Our car does it also. It's worse when climbing a small incline in our neighborhood when cold. The engine speed may rise up to close to 3,000 rpm if left on its own. It doesn't really do that if we take the "other" way out, which is mostly flat or downhill.

I work around it by using manual mode or (usually) by just going the "other" way into town. It's operating as designed, but I don't like it, and it's a bit embarassing to be driving by your neighbor's house in your new car with your engine screaming like the thing is stuck in first gear. I dislike it as much as I do the simulating shifting and the pulley ratio change just after starting off with light throttle, but it's such a temporary thing, this cold operation, that I haven't felt the need to write Subaru about it. Everything starts acting normally 15-60 seconds into the drive (depending on temperature), and it goes away. I can't get away from the shifting behavior when warm, so I have written Subaru on that.
 

·
Administrator
Joined
·
11,126 Posts
but it's such a temporary thing, this cold operation, that I haven't felt the need to write Subaru about it.
For now, there's nothing they can do about it. The catalytic converter needs to heat up, and quickly. I'm not sure there's a way anyone can get around that, that could translate into a production vehicle for the masses.

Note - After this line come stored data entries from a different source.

import Summits.HubbardSuperconductivity.HubbardSuperconductivity.Theorems.AnisotropyChordTransferFibre3RowCBand
import Summits.HubbardSuperconductivity.HubbardSuperconductivity.Theorems.AnisotropyChordTransferFibre3RowCL2N06765

/-!
# Route `AnisotropyChord` / H0 rotor rung, LEVEL 2 row C (KT-2b), BANDED η-FACTORISED SHARP program: the cell `ν ∈ [6765, 7306]/10⁶`, `a ∈ [1/2, 13/20]`

One `(ν, a)`-cell of the `∀L ≥ 128` kernel certificate of the off-pole tail bound (KT-2b″) with the PartN41-E §1 window-shell
cancellation, the η²-factorised evaluation AND the manifold t-band in the `t·R̄` slots (`…RowCBand`: `rowCEFT`):
★ `cellT06765A0500_rowC` : `RowC.rowCCellCheckFT colN06765 1/2 13/20 445/100 121/100 (50, 24) = true` (one kernel `decide`), composed with
`RowC.offPoleTail_of_rowCCheckFT`, the column's X-sum bracket `xsN06765` and p2's `colN06765_check`:
★★ `offPoleTailT_cellN06765A0500`: for EVERY `L ≥ 128` and every ground two-magnon profile (`0 ≤ Δ < 1`) with `ν`, `a` in the cell,
`‖R′‖² − P − lowN ≤ (121/100)·η_eff·(2ε₁ − T⁺)·U`.  (Supersedes the crude/sharp constants of `…RowCL2N/L2S06765…` on this cell.)
Prover seat `hubbard-h0-rotor-p1` g28–g29 (route lead); helper for piece A = stmt-HubbardSuperconductivity-23918 of rung 19089
(`--supports`, helper class).  Nothing here proves superconductivity in the Hubbard model; one kernel-certified piece of ONE
conditional reduction (the GM₃ ∀L certificate, Level-2 row C = KT-2b); the rotor TARGET as originally worded stays FALSE (g15 verdict).
Mathlib + the tree only; no sorry.  Generated by p1 g28–g29 rowc/mkfiles.py (HOME/hubbard-h0-rotor-p1/rowc/).
-/

set_option linter.dupNamespace false
set_option autoImplicit false

open Literature.Analysis.ValidatedNumerics

namespace Summit.HubbardSuperconductivity.HubbardSuperconductivity.Theorems.AnisotropyChord.Transfer.Fibre3.L2.KT2b

open L2.N1

/-- ★ the banded η-factorised sharp row-C `RExpr` cell check passes with `b = 121/100` on `a ∈ [1/2, 13/20]` over the column `colN06765`. -/
theorem cellT06765A0500_rowC :
    RowC.rowCCellCheckFT colN06765 ((1 : ℚ) / 2) ((13 : ℚ) / 20) ((445 : ℚ) / 100) ((121 : ℚ) / 100) (50, 24) = true := by
  decide +kernel

/-- ★★ on this cell, for EVERY `L ≥ 128` and every ground profile: `‖R′‖² − P − lowN ≤ (121/100)·η_eff·(2ε₁ − T⁺)·U`. -/
theorem offPoleTailT_cellN06765A0500 (L : ℕ) [NeZero L] (hL : 128 ≤ L) {Δ lam2 : ℝ} {f : Tor L → ℝ} (hΔ0 : 0 ≤ Δ) (hΔ1 : Δ < 1)
    (hf : IsGroundTwoMagnon L Δ lam2 f)
    (hν1 : (6765 : ℝ) / 1000000 ≤ lam2 / (2 * Real.pi / L) ^ 2) (hν2 : lam2 / (2 * Real.pi / L) ^ 2 ≤ (7306 : ℝ) / 1000000)
    (ha1 : ((1 : ℝ) / 2) ≤ Δ * f (K1 L)) (ha2 : Δ * f (K1 L) ≤ ((13 : ℝ) / 20)) :
    (ip L (resid L Δ f) (resid L Δ f)).re - polePart L Δ f - lowNormPart L Δ f
      ≤ ((121 : ℝ) / 100) * etaEff L lam2 * (2 * eps1 L - Tplus L Δ f) * Uunit L Δ f := by
  have h := RowC.offPoleTail_of_rowCCheckFT L colN06765 ((1 : ℚ) / 2) ((13 : ℚ) / 20) ((445 : ℚ) / 100) ((121 : ℚ) / 100) (50, 24) 1000000
    cellT06765A0500_rowC colN06765_check xsN06765 hL hΔ0 hΔ1 hf
    (by simpa [colN06765] using hν1) (by simpa [colN06765] using hν2) (by push_cast; simpa using ha1) (by push_cast; simpa using ha2)
  simpa using h

end Summit.HubbardSuperconductivity.HubbardSuperconductivity.Theorems.AnisotropyChord.Transfer.Fibre3.L2.KT2b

Me personally, I am not worried... my Ascent will be long gone by the time my catalytic converter warranty expires. I figure, with road trips tailored to what we can and can't do over the next few months, I'll still hit 250,000 in 5 years.
 

·
Registered
2020 CWP Touring
Joined
·
1,285 Posts
For now, there's nothing they can do about it. The catalytic converter needs to heat up, and quickly. I'm not sure there's a way anyone can get around that, that could translate into a production vehicle for the masses.
The behavior does seem a little unconventional. I'm not aware of any other cars that will hold such a high engine speed like this when driving. Many cars will indeed idle high when cold to get the cats warmed up quickly (like our Ascents do), and may also have slightly elevated shift points when cold, but holding the engine at such a high speed is a bit unusual. I agree it doesn't hurt anything (and apparently only helps), but it is rather unpleasant for the driver and, I'd wager, it's probably not necessary to make it as extreme as it is.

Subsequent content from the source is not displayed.